Exercise requirements
The reply should hold only the lines from the one with "open T3PrintedRegularOrbits (sites_eq)" through the end of the data, each given exactly.

(Saved data entries)
--------------------
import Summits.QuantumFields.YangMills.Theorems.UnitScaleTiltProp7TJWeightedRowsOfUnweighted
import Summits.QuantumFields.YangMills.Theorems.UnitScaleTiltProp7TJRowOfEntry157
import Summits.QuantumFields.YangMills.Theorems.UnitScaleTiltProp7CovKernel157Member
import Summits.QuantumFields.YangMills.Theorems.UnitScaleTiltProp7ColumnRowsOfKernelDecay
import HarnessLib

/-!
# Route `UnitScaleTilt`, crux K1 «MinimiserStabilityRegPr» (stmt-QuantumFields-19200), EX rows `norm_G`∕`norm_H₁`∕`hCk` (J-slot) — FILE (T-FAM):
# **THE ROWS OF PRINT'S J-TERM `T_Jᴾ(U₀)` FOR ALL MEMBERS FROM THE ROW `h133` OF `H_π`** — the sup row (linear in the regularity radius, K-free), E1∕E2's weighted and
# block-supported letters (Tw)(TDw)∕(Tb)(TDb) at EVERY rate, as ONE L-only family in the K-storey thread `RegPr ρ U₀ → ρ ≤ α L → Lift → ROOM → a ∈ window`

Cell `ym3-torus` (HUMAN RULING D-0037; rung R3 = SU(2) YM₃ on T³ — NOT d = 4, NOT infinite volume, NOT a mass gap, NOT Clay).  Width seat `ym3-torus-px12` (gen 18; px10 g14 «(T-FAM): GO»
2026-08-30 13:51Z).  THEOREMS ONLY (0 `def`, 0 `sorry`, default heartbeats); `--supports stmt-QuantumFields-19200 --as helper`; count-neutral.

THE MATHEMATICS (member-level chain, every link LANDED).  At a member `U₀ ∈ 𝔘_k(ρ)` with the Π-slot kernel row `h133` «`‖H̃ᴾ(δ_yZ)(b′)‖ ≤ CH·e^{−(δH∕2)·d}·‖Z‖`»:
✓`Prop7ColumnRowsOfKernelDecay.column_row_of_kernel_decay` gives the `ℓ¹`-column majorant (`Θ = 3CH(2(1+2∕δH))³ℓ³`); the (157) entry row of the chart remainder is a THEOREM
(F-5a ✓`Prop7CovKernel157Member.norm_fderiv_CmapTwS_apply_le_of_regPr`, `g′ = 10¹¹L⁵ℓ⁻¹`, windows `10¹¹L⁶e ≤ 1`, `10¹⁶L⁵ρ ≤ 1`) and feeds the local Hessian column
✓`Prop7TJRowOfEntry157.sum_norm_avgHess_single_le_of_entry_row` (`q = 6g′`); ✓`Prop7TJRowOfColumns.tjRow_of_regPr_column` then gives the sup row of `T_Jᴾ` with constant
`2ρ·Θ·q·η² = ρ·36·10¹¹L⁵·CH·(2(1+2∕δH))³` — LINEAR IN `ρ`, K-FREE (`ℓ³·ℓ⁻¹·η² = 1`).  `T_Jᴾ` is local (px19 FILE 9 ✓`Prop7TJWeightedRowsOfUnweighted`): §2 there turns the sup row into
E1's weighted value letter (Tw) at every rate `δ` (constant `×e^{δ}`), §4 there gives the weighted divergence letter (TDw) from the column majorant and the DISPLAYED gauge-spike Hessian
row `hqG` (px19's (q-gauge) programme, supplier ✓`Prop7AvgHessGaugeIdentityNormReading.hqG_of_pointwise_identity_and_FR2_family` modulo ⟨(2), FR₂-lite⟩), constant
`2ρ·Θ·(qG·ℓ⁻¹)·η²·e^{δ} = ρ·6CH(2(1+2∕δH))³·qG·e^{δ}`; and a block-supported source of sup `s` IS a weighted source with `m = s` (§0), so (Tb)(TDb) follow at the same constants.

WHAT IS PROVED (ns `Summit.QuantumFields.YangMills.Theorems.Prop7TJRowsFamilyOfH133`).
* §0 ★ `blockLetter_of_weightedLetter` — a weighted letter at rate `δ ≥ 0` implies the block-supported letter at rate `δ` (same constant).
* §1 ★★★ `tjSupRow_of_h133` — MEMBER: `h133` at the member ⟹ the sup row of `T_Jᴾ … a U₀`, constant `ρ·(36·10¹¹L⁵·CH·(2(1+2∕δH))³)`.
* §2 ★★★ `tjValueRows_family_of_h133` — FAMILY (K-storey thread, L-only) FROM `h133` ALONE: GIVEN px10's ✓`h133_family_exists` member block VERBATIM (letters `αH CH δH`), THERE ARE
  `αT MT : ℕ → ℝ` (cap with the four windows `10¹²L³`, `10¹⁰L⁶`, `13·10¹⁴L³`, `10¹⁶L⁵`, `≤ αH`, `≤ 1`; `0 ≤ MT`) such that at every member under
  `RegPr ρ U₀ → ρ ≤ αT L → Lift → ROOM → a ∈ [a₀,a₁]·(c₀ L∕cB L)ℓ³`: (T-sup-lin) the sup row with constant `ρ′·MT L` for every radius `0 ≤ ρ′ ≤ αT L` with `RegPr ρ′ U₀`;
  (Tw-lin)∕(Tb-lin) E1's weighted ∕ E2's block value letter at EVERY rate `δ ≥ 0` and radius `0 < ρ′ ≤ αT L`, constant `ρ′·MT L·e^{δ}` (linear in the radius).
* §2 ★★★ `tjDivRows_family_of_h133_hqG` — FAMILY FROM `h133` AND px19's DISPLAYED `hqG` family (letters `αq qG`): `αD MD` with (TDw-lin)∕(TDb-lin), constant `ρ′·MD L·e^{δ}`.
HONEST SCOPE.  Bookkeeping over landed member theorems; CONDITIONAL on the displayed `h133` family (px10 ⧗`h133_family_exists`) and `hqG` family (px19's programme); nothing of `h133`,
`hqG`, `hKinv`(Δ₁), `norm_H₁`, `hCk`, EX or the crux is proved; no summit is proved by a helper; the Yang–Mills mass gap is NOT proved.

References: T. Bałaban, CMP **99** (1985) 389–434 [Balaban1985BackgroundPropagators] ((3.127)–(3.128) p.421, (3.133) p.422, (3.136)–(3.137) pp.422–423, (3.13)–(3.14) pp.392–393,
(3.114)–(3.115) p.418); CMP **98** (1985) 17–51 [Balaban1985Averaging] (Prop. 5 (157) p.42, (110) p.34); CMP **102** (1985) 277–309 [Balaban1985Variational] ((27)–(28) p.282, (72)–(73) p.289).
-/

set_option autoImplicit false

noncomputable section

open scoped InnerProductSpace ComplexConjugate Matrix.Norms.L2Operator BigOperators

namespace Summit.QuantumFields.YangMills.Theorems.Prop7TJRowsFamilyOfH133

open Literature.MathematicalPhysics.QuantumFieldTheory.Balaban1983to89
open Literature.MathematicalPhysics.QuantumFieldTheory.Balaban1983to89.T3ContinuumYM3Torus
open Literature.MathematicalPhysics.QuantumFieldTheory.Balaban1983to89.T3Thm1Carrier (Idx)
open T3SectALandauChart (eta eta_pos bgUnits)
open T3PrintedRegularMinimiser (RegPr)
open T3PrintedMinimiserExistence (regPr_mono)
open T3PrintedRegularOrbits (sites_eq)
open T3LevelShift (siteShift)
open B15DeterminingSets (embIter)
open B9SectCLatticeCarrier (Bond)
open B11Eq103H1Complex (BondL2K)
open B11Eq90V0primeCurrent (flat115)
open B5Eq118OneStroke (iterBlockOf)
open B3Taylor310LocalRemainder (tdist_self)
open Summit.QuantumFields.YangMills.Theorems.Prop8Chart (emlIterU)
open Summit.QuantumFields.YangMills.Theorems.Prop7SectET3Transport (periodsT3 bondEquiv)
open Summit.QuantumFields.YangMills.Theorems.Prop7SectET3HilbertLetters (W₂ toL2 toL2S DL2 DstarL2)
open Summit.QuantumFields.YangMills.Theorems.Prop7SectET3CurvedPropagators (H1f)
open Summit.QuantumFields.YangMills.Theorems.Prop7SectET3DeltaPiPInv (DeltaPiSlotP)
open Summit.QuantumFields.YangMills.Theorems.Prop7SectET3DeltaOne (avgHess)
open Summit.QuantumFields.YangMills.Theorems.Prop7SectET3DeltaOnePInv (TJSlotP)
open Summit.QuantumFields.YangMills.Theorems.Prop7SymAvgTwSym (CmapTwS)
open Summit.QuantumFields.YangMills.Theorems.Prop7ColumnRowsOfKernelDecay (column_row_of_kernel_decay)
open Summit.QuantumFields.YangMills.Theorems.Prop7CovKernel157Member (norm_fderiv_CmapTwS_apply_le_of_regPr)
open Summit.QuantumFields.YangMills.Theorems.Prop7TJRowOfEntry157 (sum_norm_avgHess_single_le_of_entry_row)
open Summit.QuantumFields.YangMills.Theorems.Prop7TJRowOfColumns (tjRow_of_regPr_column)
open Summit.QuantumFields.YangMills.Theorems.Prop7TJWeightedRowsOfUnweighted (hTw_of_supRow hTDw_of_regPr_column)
--------------------
Expected answer
open T3PrintedRegularOrbits (sites_eq)
open T3LevelShift (siteShift)
open B15DeterminingSets (embIter)
open B9SectCLatticeCarrier (Bond)
open B11Eq103H1Complex (BondL2K)
open B11Eq90V0primeCurrent (flat115)
open B5Eq118OneStroke (iterBlockOf)
open B3Taylor310LocalRemainder (tdist_self)
open Summit.QuantumFields.YangMills.Theorems.Prop8Chart (emlIterU)
open Summit.QuantumFields.YangMills.Theorems.Prop7SectET3Transport (periodsT3 bondEquiv)
open Summit.QuantumFields.YangMills.Theorems.Prop7SectET3HilbertLetters (W₂ toL2 toL2S DL2 DstarL2)
open Summit.QuantumFields.YangMills.Theorems.Prop7SectET3CurvedPropagators (H1f)
open Summit.QuantumFields.YangMills.Theorems.Prop7SectET3DeltaPiPInv (DeltaPiSlotP)
open Summit.QuantumFields.YangMills.Theorems.Prop7SectET3DeltaOne (avgHess)
open Summit.QuantumFields.YangMills.Theorems.Prop7SectET3DeltaOnePInv (TJSlotP)
open Summit.QuantumFields.YangMills.Theorems.Prop7SymAvgTwSym (CmapTwS)
open Summit.QuantumFields.YangMills.Theorems.Prop7ColumnRowsOfKernelDecay (column_row_of_kernel_decay)
open Summit.QuantumFields.YangMills.Theorems.Prop7CovKernel157Member (norm_fderiv_CmapTwS_apply_le_of_regPr)
open Summit.QuantumFields.YangMills.Theorems.Prop7TJRowOfEntry157 (sum_norm_avgHess_single_le_of_entry_row)
open Summit.QuantumFields.YangMills.Theorems.Prop7TJRowOfColumns (tjRow_of_regPr_column)
open Summit.QuantumFields.YangMills.Theorems.Prop7TJWeightedRowsOfUnweighted (hTw_of_supRow hTDw_of_regPr_column)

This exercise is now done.